The longest arrow here stands out clearly, drawing attention to an incorrect relation.
Whenever the data sets are updated, relations must be efficiently updated to support continued transfer of attributes between the data sets.
Relations are revisited when their date stamps are older than the edit date stamps of their associated features.
The address database lacks an edit date field, so we use a comparison tool to identify features that have changed.
We create new relations for new features in either data set.
This was a sizeable effort, and automation benefits were limited.
However, considering the completeness and accuracy of the relations we built, the staff time was quite low.
It is a rough estimate, since the workers were doing other tasks while creating the relations; and I have tried to adjust their time accordingly.
Because the relations were built using the same event system used for the other Road Inventory attributes, it was easy to migrate them to Roads and Highways, which MassDOT adopted near the end of the project.
Roads and Highways moves event editing to the browser, so we had to redo our tool for creating complex relations.
The relations must be maintained, at least until the address data agency reviews and accepts them.
They can then be used to transfer address attributes to the Road Inventory, and the address agency could take over maintenance responsibility.
Roads and Highways makes it easy to expose applicable parts of the Road Inventory to other groups so they can perform editing and maintenance on their own data.
This slide shows what would change in a one-to-one relation if the two features are drawn in opposing directions.

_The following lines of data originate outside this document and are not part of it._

/-- **Propagation from a fibre over the generic point to EVERY fibre, for an algebraically closed
countable field of definition — no quasi-projectivity of the total space.** Let `k` be a
countable algebraically closed field, `σ : k →+* ℂ`, `f₀ : 𝒳₀ ⟶ S₀` over `k` whose
complexification `f : 𝒳 ⟶ S` is a smooth projective family of relative dimension `n` (smooth,
PROPER, projective fibres) over a smooth irreducible affine curve, `A ∈ H²ᵖ(𝒳(ℂ); ℂ)` and
`s ∈ S(ℂ)` over the generic point of `S₀` with `A|_{𝒳_s}` algebraic. Then `A|_{𝒳_u}` is algebraic
at every complex point `u` (spread of the support, death constancy over a `k`-rational open,
codimension at the spread point, then `mem_algebraicClasses_of_good_open`; module docstring steps
1–2). [cite: VoisinHodgeII2003, §3.3.1] [cite: CharlesSchnell2014Notes, Prop. 11.3.11 (proof) and Lemma 11.3.14]
[cite: MumfordAV1970, §6, Lemma] -/
theorem everywherePropagation_of_isAlgClosed (k : Type) [Field k] [Countable k] [IsAlgClosed k]
    (σ : k →+* ℂ) ⦃n : ℕ⦄ ⦃𝒳₀ S₀ : SchemeOver k⦄ (f₀ : 𝒳₀ ⟶ S₀)
    (hf : IsSmoothProjectiveFamily ((baseChangeHom σ).map f₀) n)
    (hirr : IrreducibleSpace ((baseChangeHom σ).obj S₀).left)
    (haff : IsAffine ((baseChangeHom σ).obj S₀).left)
    (hsm : AlgebraicGeometry.Smooth ((baseChangeHom σ).obj S₀).hom)
    (hdim : topologicalKrullDim ((baseChangeHom σ).obj S₀).left = 1)
    (p : ℕ) (A : complexBetti ((baseChangeHom σ).obj 𝒳₀) (2 * p))
    (s : ComplexPoints ((baseChangeHom σ).obj S₀))
    (hs : closure {(baseChangeHomFst σ S₀).base s.pt} = (Set.univ : Set S₀.left))
    (hA : complexBetti.map (fiberι ((baseChangeHom σ).map f₀) s) (2 * p) A ∈
      algebraicClasses (fiberOver ((baseChangeHom σ).map f₀) s) p)
    (u : ComplexPoints ((baseChangeHom σ).obj S₀)) :
    complexBetti.map (fiberι ((baseChangeHom σ).map f₀) u) (2 * p) A ∈
      algebraicClasses (fiberOver ((baseChangeHom σ).map f₀) u) p := by
  classical
  letI := σ.toAlgebra
  haveI := hirr
  haveI := haff
  haveI := hsm
  haveI : CharZero k := σ.charZero
  -- ### notation and standing instances
  let 𝒳 : SchemeOver ℂ := (baseChangeHom σ).obj 𝒳₀
  let S : SchemeOver ℂ := (baseChangeHom σ).obj S₀
  let f : 𝒳 ⟶ S := (baseChangeHom σ).map f₀
  let prS : S.left ⟶ S₀.left := baseChangeHomFst σ S₀
  haveI : LocallyOfFiniteType S₀.hom := locallyOfFiniteType_of_smooth_baseChangeHom σ S₀
  haveI : IrreducibleSpace S₀.left := irreducibleSpace_of_baseChangeHom σ S₀
  haveI : IsIntegral S.left := isIntegral_of_irreducibleSpace_of_smooth S
  haveI : IsIntegral S₀.left := isIntegral_of_baseChangeHom σ S₀
  haveI : SmoothOfRelativeDimension 1 S.hom :=
    Ring2.Hypotheses.smoothOfRelativeDimension_one_of_topologicalKrullDim S hdim
  haveI : IsAffineHom S.hom := isAffineHom_of_isAffine S.hom
  haveI : IsSeparated S.hom := inferInstance
  haveI : IsProper f.left := hf.isProper
  haveI : AlgebraicGeometry.Smooth f.left := hf.smooth
  haveI : IsProper f₀.left := isProper_of_baseChangeHom_map σ f₀
  haveI : AlgebraicGeometry.Smooth f₀.left := smooth_of_baseChangeHom_map σ f₀
  haveI : Surjective prS := (surjective_flat_quasiCompact_baseChangeHomFst σ S₀).1.1
  -- `s` lies over the generic point
  have hs' : prS s.pt = genericPoint S₀.left := base_pt_eq_genericPoint_of_closure_eq σ S₀ s hs
  -- ### step 1: the support of `A|_{𝒳_s}` and its spread
  obtain ⟨V, hVc, hVp, hV0⟩ := mem_supportedClasses_iff_exists.1 hA
  have hfs : IsSmoothProjective n (fiberOver f s) := hf.isSmoothProjective s
  haveI := IsSmoothProjective.isLocallyNoetherian_holds hfs
  haveI := IsSmoothProjective.compactSpace_holds hfs
  haveI : IsNoetherian (fiberOver f s).left := {}
  have hVcpt : IsCompact Vᶜ := NoetherianSpace.isCompact _
  obtain ⟨T₀, 𝒲₀, hT₀aff, hT₀int, hT₀sm, h₀, hlft, hdom, g₀, q₀, Z, t, e, Hsq, hZ, hts, hgen,
    hcomp, hslice⟩ := exists_spread_isClosed_fiberOver_generic_smooth σ f₀ s hs' hVc hVcpt
  haveI := hT₀aff
  haveI := hT₀int
  haveI := hlft
  haveI := hdom
  haveI : AlgebraicGeometry.Smooth T₀.hom := hT₀sm
  -- ### instances for the parameter scheme and the spread family
  let T : SchemeOver ℂ := (baseChangeHom σ).obj T₀
  let 𝒲 : SchemeOver ℂ := (baseChangeHom σ).obj 𝒲₀
  let g : 𝒲 ⟶ T := (baseChangeHom σ).map g₀
  let q : 𝒲 ⟶ 𝒳 := (baseChangeHom σ).map q₀
  let h : T ⟶ S := (baseChangeHom σ).map h₀
  let prT : T.left ⟶ T₀.left := baseChangeHomFst σ T₀
  let prW : 𝒲.left ⟶ 𝒲₀.left := baseChangeHomFst σ 𝒲₀
  haveI : IrreducibleSpace T.left := irreducibleSpace_baseChangeHom_left σ (X := T₀)
  haveI : AlgebraicGeometry.Smooth T.hom := smooth_baseChangeHom_hom σ (X := T₀)
  obtain ⟨d, hd⟩ := exists_smoothOfRelativeDimension_of_smooth (f := T₀.hom)
  haveI := hd
  haveI : LocallyOfFiniteType T₀.hom := by rw [← Over.w h₀]; infer_instance
  haveI : IsAffineHom T₀.hom := isAffineHom_of_isAffine T₀.hom
  haveI : IsSeparated T₀.hom := inferInstance
  haveI : CompactSpace T₀.left := QuasiCompact.compactSpace_of_compactSpace T₀.hom
  haveI : IsProper g₀.left := MorphismProperty.of_isPullback (P := @IsProper) Hsq inferInstance
  haveI : AlgebraicGeometry.Smooth g₀.left :=
    MorphismProperty.of_isPullback (P := @AlgebraicGeometry.Smooth) Hsq inferInstance
  haveI : LocallyOfFiniteType T.hom := by
    change LocallyOfFiniteType (pullback.snd T₀.hom (Spec.map (CommRingCat.ofHom σ)))
    infer_instance
  haveI : IsSeparated T.hom := by
    change IsSeparated (pullback.snd T₀.hom (Spec.map (CommRingCat.ofHom σ)))
    infer_instance
  have HsqC : IsPullback q g f h := isPullback_baseChangeHom_map_of_isPullback' σ Hsq
  -- ### step 2: death constancy over a `k`-rational open; death and codimension at `t`
  let A' : complexBetti 𝒲 (2 * p) := complexBetti.map q (2 * p) A
  obtain ⟨O₀, hηO₀, hconst⟩ :=
    map_fiberι_mem_ker_restrictCompl_iff_of_baseChangeHom' σ g₀ (d := d) Z hZ (2 * p) A'
  let Zc : Set 𝒲.left := (prW : 𝒲.left → 𝒲₀.left) ⁻¹' Z
  have hZc : IsClosed Zc := hZ.preimage prW.continuous
  have hslice' : e.hom.left.base ⁻¹' V = (fiberι g t).left.base ⁻¹' Zc := by
    change ⇑e.hom.left ⁻¹' V = ⇑(fiberι g t).left ⁻¹' (⇑prW ⁻¹' Z)
    rw [hslice, Scheme.Hom.comp_base, TopCat.coe_comp, Set.preimage_comp]
  have htO₀ : prT t.pt ∈ O₀ := by
    change baseChangeHomFst σ T₀ t.pt ∈ O₀
    rw [hgen]; exact hηO₀
  have hdeath_t : complexBetti.restrictCompl (fiberOver g t) ((fiberι g t).left.base ⁻¹' Zc) (2 * p)
      (complexBetti.map (fiberι g t) (2 * p) A') = 0 :=
    restrictCompl_map_fiberι_map_eq_zero_of_fiberIso f q g e hcomp hslice' A hV0
  have hdeathT : ∀ y : ComplexPoints T, y.pt ∈ prT.base ⁻¹' (O₀ : Set T₀.left) →
      complexBetti.restrictCompl (fiberOver g y) ((fiberι g y).left.base ⁻¹' Zc) (2 * p)
        (complexBetti.map (fiberι g y) (2 * p) (complexBetti.map q (2 * p) A)) = 0 :=
    fun y hyO => LinearMap.mem_ker.1 ((hconst t y htO₀ hyO).1 (LinearMap.mem_ker.2 hdeath_t))
  have hcodim_t : ∀ z : (fiberOver g t).left, (fiberι g t).left.base z ∈ Zc →
      height z + p ≤ (n : ℕ∞) :=
    fun z hz => forall_height_add_le_of_fiberIso f g hfs e hslice' hVp z hz
  -- ### step 3: `h` is dominant; conclude through a Mumford curve
  haveI : IsDominant h.left := by
    have Hh : IsPullback prT h.left h₀.left prS := (isPullback_baseChange_map_left ℂ h₀).flip
    have hT₀ : h₀.left (genericPoint T₀.left) = genericPoint S₀.left :=
      genericPoint_eq_of_isDominant' h₀.left
    have hS : prS (genericPoint S.left) = genericPoint S₀.left := genericPoint_eq_of_isDominant' prS
    obtain ⟨z, -, hz⟩ := Scheme.Pullback.exists_preimage_pullback (f := h₀.left) (g := prS)
      (genericPoint T₀.left) (genericPoint S.left) (by rw [hT₀, hS])
    refine isDominant_of_apply_eq_genericPoint h.left (v := Hh.isoPullback.inv z) ?_
    rw [← Scheme.Hom.comp_apply, IsPullback.isoPullback_inv_snd]
    exact hz
  exact mem_algebraicClasses_of_good_open f h q g hf HsqC p A hZc
    (O₀.2.preimage prT.continuous) hdeathT t htO₀ hcodim_t u

end AlgClosed

end Summit.HodgeConjecture.HodgeConjecture.Theorems

end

As I described in the previous illustration, the from- and to-measure values must be swapped so that when direction-sensitive attributes are pulled across the relation they can be transformed appropriately.
Here, sections of one Road Inventory feature are associated with multiple address features.
And, as I hinted earlier, a big stumbling block in relating two road data sets may be in their representation of divided roads.
A data set may use a separate GIS line for each carriageway or barrel, or only one.
A data set may not be consistent about it, and two data sets using the same standard still can differ if a road reconstruction project that adds or subtracts a median has gone unnoticed in one, but not the other.
The complex relation scheme must be able to encode the association between a single line in one data set and dual lines in the other…
…and vice versa.
Finally, the complex relation scheme should handle even cases where there is no associated feature in the other data set. This is simply a workflow consideration. If references to such features are not recorded with a complex relation, they cannot easily be distinguished from features that have been newly added to either data set and whose association with the other data set has not yet been determined. In other words, they could end up being needlessly reviewed repeatedly as the complex relation is updated for edits in the two data sets.